§ To do:
Only the lines from the one that contains "Eg.2 j = τ).card *" through the last line of the records should appear, each printed exactly as it is.

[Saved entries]
=== Begin Enclosure ===

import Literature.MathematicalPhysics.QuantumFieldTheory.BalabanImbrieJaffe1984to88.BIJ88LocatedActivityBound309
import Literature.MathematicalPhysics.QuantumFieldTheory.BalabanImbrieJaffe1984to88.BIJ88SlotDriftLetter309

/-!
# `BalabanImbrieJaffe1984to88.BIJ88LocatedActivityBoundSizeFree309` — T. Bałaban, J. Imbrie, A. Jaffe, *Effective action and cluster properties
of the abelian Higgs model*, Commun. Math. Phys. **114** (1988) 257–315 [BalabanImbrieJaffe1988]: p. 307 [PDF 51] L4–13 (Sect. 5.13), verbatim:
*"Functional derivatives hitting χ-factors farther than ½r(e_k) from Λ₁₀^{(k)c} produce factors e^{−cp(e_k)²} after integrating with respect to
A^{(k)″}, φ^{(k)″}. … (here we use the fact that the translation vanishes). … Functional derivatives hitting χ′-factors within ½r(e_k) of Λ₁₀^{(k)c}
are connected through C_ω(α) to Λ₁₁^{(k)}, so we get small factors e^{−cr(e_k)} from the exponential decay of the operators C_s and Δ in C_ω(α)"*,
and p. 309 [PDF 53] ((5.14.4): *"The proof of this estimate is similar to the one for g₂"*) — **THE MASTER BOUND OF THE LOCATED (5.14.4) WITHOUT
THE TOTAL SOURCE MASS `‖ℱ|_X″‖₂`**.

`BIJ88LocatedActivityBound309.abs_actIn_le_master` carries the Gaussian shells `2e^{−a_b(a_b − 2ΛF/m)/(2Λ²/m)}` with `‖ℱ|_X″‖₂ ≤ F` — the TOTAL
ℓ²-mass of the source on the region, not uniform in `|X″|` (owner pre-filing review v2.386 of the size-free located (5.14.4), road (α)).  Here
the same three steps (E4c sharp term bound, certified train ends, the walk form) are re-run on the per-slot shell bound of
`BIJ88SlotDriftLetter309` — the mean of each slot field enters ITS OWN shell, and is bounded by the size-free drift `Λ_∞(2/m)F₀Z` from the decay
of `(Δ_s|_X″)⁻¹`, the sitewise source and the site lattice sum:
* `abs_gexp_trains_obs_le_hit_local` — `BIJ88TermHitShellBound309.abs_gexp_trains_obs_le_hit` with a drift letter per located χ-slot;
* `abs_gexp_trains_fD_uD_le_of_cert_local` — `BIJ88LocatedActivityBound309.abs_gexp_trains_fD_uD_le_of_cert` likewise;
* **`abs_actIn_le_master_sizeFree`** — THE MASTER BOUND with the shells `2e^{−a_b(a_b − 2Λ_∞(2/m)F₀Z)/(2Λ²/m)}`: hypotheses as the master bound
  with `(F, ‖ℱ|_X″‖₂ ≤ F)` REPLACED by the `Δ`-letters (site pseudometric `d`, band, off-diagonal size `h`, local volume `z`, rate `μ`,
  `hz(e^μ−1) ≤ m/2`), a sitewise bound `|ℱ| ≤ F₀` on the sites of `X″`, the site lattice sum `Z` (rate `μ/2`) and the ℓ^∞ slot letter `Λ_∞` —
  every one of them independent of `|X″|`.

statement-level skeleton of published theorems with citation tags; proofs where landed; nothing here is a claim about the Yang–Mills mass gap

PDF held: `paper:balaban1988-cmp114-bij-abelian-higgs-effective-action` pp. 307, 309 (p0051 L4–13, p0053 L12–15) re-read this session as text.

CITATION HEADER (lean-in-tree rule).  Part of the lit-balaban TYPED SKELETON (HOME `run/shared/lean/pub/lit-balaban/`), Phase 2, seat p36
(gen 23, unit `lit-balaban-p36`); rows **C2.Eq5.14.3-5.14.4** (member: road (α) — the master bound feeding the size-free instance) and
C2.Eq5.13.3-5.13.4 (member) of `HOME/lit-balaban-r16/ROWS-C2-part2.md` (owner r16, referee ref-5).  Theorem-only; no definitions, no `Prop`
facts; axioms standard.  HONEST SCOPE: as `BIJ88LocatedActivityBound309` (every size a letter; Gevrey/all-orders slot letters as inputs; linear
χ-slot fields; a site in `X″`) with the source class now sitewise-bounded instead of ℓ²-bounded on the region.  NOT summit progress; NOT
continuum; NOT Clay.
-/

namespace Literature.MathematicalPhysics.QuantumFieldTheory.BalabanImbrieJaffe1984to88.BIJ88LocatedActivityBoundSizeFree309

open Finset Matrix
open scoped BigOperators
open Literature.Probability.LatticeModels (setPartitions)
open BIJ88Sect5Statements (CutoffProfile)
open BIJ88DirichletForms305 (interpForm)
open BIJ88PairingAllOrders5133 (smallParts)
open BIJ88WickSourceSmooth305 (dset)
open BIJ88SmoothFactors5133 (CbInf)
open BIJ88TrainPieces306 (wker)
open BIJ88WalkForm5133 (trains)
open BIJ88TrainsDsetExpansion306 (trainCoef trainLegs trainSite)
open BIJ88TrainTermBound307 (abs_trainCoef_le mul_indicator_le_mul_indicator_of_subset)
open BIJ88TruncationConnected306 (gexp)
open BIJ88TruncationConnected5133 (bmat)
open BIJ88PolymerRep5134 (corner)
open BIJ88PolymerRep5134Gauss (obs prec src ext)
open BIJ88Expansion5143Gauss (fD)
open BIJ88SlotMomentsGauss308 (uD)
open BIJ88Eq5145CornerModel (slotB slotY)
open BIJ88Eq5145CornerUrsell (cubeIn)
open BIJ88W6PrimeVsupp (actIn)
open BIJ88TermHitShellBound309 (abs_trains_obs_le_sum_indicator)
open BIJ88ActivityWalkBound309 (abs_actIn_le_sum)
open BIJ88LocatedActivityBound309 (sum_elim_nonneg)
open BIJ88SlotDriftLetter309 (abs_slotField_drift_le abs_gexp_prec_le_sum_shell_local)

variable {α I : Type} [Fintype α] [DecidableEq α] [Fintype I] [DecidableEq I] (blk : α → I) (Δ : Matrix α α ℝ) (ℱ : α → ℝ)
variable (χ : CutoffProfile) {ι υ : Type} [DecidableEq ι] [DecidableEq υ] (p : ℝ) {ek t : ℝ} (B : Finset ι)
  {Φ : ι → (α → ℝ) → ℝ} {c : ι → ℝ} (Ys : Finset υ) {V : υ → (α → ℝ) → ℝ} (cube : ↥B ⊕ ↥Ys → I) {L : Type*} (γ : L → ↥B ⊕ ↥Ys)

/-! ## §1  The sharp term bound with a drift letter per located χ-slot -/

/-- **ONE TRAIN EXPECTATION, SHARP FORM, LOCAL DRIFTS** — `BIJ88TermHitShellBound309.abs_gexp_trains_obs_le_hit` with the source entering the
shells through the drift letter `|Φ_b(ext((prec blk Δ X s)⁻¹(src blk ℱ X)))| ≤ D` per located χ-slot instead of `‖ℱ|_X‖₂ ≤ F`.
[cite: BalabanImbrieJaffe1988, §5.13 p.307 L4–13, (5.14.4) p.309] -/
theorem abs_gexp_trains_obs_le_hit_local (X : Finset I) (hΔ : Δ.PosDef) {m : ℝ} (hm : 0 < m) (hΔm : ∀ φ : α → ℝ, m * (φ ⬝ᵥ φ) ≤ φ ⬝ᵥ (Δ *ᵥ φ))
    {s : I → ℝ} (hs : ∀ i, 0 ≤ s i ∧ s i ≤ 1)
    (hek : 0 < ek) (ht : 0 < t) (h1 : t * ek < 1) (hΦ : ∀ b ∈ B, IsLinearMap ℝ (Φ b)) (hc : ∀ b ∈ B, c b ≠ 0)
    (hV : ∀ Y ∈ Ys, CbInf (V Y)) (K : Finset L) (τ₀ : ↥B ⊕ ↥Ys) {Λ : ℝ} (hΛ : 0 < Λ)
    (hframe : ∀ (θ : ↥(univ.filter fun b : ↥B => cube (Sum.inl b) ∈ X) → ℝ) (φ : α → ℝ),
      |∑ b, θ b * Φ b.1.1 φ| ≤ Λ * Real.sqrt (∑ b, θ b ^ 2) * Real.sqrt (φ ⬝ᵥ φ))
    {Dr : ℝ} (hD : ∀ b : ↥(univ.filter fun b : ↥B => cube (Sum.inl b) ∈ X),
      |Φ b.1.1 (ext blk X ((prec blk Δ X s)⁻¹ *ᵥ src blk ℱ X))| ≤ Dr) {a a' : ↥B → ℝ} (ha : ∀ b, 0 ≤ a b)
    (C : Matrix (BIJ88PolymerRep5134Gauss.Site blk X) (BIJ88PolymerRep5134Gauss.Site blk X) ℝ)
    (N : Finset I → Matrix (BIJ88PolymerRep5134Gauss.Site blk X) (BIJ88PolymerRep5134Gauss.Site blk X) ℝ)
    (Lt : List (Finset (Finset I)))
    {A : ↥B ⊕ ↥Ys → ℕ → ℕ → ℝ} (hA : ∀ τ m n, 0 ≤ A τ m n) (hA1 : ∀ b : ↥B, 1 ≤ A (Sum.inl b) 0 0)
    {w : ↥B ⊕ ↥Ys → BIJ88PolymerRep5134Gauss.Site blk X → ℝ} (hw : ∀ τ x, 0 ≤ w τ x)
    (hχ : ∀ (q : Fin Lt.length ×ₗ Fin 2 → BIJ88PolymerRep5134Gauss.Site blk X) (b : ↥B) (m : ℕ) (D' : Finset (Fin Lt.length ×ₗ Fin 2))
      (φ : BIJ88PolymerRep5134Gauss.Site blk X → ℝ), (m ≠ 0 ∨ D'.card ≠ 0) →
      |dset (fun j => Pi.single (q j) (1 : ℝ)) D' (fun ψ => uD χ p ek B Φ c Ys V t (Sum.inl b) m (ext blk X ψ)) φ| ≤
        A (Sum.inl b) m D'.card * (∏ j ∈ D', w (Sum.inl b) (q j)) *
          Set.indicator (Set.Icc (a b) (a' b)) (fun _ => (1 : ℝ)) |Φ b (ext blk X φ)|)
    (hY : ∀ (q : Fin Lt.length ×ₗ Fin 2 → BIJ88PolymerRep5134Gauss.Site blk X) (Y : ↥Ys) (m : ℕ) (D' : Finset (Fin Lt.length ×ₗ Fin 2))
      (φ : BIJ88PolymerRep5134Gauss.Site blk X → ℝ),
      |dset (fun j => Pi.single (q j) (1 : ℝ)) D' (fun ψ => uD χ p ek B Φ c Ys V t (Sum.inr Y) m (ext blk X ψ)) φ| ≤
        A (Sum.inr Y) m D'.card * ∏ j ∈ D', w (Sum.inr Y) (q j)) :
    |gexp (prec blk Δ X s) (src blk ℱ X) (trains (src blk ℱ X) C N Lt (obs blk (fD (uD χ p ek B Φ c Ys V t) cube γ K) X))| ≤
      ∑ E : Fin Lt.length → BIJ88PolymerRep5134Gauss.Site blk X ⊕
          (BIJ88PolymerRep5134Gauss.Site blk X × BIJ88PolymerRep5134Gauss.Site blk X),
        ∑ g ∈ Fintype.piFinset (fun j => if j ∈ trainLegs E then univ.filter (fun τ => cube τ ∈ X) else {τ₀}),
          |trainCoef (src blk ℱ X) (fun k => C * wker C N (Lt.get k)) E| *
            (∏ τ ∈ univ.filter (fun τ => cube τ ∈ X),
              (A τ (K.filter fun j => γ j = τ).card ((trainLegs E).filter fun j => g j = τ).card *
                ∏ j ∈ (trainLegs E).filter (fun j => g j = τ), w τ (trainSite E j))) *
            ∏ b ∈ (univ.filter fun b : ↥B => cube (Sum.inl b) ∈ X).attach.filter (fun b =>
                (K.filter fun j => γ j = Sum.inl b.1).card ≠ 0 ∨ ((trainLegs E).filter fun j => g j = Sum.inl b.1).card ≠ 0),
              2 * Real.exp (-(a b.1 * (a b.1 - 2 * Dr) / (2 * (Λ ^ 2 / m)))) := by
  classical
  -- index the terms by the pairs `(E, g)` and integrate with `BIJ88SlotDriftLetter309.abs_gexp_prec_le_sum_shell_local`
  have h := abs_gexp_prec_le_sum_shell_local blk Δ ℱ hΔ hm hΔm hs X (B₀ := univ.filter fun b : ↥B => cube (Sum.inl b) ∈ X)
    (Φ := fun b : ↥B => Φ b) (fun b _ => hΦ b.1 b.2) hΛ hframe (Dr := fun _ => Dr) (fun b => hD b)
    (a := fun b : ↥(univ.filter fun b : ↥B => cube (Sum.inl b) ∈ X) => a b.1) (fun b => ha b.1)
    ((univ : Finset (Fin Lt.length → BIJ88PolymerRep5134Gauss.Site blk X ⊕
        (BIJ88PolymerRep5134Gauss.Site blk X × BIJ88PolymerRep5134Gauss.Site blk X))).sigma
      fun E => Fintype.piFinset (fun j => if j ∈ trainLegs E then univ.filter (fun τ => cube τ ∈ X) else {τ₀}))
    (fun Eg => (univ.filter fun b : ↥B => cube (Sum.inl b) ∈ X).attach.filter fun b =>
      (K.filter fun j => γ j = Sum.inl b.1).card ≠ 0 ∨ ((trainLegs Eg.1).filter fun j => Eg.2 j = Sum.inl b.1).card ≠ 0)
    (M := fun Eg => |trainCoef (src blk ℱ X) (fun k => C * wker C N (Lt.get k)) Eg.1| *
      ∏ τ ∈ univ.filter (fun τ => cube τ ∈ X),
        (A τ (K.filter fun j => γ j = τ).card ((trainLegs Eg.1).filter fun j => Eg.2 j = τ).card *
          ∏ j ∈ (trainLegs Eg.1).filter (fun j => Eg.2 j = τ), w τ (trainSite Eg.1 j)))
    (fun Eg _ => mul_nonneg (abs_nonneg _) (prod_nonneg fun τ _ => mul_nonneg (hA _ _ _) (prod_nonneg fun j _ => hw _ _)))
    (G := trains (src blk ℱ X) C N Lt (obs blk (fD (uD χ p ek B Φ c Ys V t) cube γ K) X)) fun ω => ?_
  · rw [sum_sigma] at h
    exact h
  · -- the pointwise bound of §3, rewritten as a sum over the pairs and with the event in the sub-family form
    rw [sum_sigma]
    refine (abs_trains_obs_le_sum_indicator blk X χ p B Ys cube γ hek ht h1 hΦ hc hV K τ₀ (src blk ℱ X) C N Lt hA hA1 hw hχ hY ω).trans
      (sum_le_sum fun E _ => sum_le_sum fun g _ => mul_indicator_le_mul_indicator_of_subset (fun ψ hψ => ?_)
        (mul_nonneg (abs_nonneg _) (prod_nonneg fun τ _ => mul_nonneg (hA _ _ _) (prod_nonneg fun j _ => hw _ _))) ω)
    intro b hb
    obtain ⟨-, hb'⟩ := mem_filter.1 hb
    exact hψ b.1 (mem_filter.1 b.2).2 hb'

=== End Enclosure ===

§ Result below:
        (A τ (K.filter fun j => γ j = τ).card ((trainLegs Eg.1).filter fun j => Eg.2 j = τ).card *
          ∏ j ∈ (trainLegs Eg.1).filter (fun j => Eg.2 j = τ), w τ (trainSite Eg.1 j)))
    (fun Eg _ => mul_nonneg (abs_nonneg _) (prod_nonneg fun τ _ => mul_nonneg (hA _ _ _) (prod_nonneg fun j _ => hw _ _)))
    (G := trains (src blk ℱ X) C N Lt (obs blk (fD (uD χ p ek B Φ c Ys V t) cube γ K) X)) fun ω => ?_
  · rw [sum_sigma] at h
    exact h
  · -- the pointwise bound of §3, rewritten as a sum over the pairs and with the event in the sub-family form
    rw [sum_sigma]
    refine (abs_trains_obs_le_sum_indicator blk X χ p B Ys cube γ hek ht h1 hΦ hc hV K τ₀ (src blk ℱ X) C N Lt hA hA1 hw hχ hY ω).trans
      (sum_le_sum fun E _ => sum_le_sum fun g _ => mul_indicator_le_mul_indicator_of_subset (fun ψ hψ => ?_)
        (mul_nonneg (abs_nonneg _) (prod_nonneg fun τ _ => mul_nonneg (hA _ _ _) (prod_nonneg fun j _ => hw _ _))) ω)
    intro b hb
    obtain ⟨-, hb'⟩ := mem_filter.1 hb
    exact hψ b.1 (mem_filter.1 b.2).2 hb'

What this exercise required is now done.